Saved entries:
━━━━━━━━

open scoped NumberField.AdeleRing
open Literature.NumberTheory.AdelicBaseChange Literature.NumberTheory.Automorphic

variable {F B C : Type} [Field F] [NumberField F] [CommRing B] [Algebra F B] [Field C] [NumberField C] [Algebra F C]
  (τ : B ≃ₐ[F] B) (π : B →ₐ[F] C) (τC : C ≃ₐ[F] C) (hτπ : ∀ b, π (τ b) = τC (π b))
include hτπ

omit [NumberField C] in
/-- `(1 ⊗ π) ∘ (1 ⊗ τ) = (1 ⊗ τ_C) ∘ (1 ⊗ π)` on `𝔸_F ⊗_F B`. [cite: CasselsFrohlichANT1967, Ch. VII §7.1] -/
theorem map_map_eq_map_map_of_comm (y : AdeleRing (𝓞 F) F ⊗[F] B) :
    Algebra.TensorProduct.map (AlgHom.id (AdeleRing (𝓞 F) F) (AdeleRing (𝓞 F) F)) π
        (Algebra.TensorProduct.map (AlgHom.id (AdeleRing (𝓞 F) F) (AdeleRing (𝓞 F) F)) (τ : B →ₐ[F] B) y) =
      Algebra.TensorProduct.map (AlgHom.id (AdeleRing (𝓞 F) F) (AdeleRing (𝓞 F) F)) (τC : C →ₐ[F] C)
        (Algebra.TensorProduct.map (AlgHom.id (AdeleRing (𝓞 F) F) (AdeleRing (𝓞 F) F)) π y) := by
  rw [← AlgHom.comp_apply, ← AlgHom.comp_apply, ← Algebra.TensorProduct.map_id_comp, ← Algebra.TensorProduct.map_id_comp]
  congr 2
  ext b
  exact hτπ b

/-- **(D1) the projection to a `τ`-stable factor intertwines `1 ⊗ τ` with the GALOIS ACTION of `τ_C` on `𝔸_C`**:
`τ_C • e_C((1 ⊗ π) y) = e_C((1 ⊗ π)((1 ⊗ τ) y))` (`e_C : 𝔸_F ⊗_F C ≅ 𝔸_C`, Cassels–Fröhlich (19.1); Tate VII §7.1).
[cite: CasselsFrohlichANT1967, Ch. VII §7.1] -/
theorem smul_adeleRingTensorAlgEquiv_map (y : AdeleRing (𝓞 F) F ⊗[F] B) :
    τC • adeleRingTensorAlgEquiv F C (Algebra.TensorProduct.map (AlgHom.id (AdeleRing (𝓞 F) F) (AdeleRing (𝓞 F) F)) π y) =
      adeleRingTensorAlgEquiv F C (Algebra.TensorProduct.map (AlgHom.id (AdeleRing (𝓞 F) F) (AdeleRing (𝓞 F) F)) π
        (Algebra.TensorProduct.map (AlgHom.id (AdeleRing (𝓞 F) F) (AdeleRing (𝓞 F) F)) (τ : B →ₐ[F] B) y)) := by
  rw [smul_adeleRingTensorAlgEquiv, map_map_eq_map_map_of_comm τ π τC hτπ]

━━━━━━━━

Would you restate each of the entries word for word?

Response to this task:
open scoped NumberField.AdeleRing
open Literature.NumberTheory.AdelicBaseChange Literature.NumberTheory.Automorphic

variable {F B C : Type} [Field F] [NumberField F] [CommRing B] [Algebra F B] [Field C] [NumberField C] [Algebra F C]
  (τ : B ≃ₐ[F] B) (π : B →ₐ[F] C) (τC : C ≃ₐ[F] C) (hτπ : ∀ b, π (τ b) = τC (π b))
include hτπ

omit [NumberField C] in
/-- `(1 ⊗ π) ∘ (1 ⊗ τ) = (1 ⊗ τ_C) ∘ (1 ⊗ π)` on `𝔸_F ⊗_F B`. [cite: CasselsFrohlichANT1967, Ch. VII §7.1] -/
theorem map_map_eq_map_map_of_comm (y : AdeleRing (𝓞 F) F ⊗[F] B) :
    Algebra.TensorProduct.map (AlgHom.id (AdeleRing (𝓞 F) F) (AdeleRing (𝓞 F) F)) π
        (Algebra.TensorProduct.map (AlgHom.id (AdeleRing (𝓞 F) F) (AdeleRing (𝓞 F) F)) (τ : B →ₐ[F] B) y) =
      Algebra.TensorProduct.map (AlgHom.id (AdeleRing (𝓞 F) F) (AdeleRing (𝓞 F) F)) (τC : C →ₐ[F] C)
        (Algebra.TensorProduct.map (AlgHom.id (AdeleRing (𝓞 F) F) (AdeleRing (𝓞 F) F)) π y) := by
  rw [← AlgHom.comp_apply, ← AlgHom.comp_apply, ← Algebra.TensorProduct.map_id_comp, ← Algebra.TensorProduct.map_id_comp]
  congr 2
  ext b
  exact hτπ b

/-- **(D1) the projection to a `τ`-stable factor intertwines `1 ⊗ τ` with the GALOIS ACTION of `τ_C` on `𝔸_C`**:
`τ_C • e_C((1 ⊗ π) y) = e_C((1 ⊗ π)((1 ⊗ τ) y))` (`e_C : 𝔸_F ⊗_F C ≅ 𝔸_C`, Cassels–Fröhlich (19.1); Tate VII §7.1).
[cite: CasselsFrohlichANT1967, Ch. VII §7.1] -/
theorem smul_adeleRingTensorAlgEquiv_map (y : AdeleRing (𝓞 F) F ⊗[F] B) :
    τC • adeleRingTensorAlgEquiv F C (Algebra.TensorProduct.map (AlgHom.id (AdeleRing (𝓞 F) F) (AdeleRing (𝓞 F) F)) π y) =
      adeleRingTensorAlgEquiv F C (Algebra.TensorProduct.map (AlgHom.id (AdeleRing (𝓞 F) F) (AdeleRing (𝓞 F) F)) π
        (Algebra.TensorProduct.map (AlgHom.id (AdeleRing (𝓞 F) F) (AdeleRing (𝓞 F) F)) (τ : B →ₐ[F] B) y)) := by
  rw [smul_adeleRingTensorAlgEquiv, map_map_eq_map_map_of_comm τ π τC hτπ]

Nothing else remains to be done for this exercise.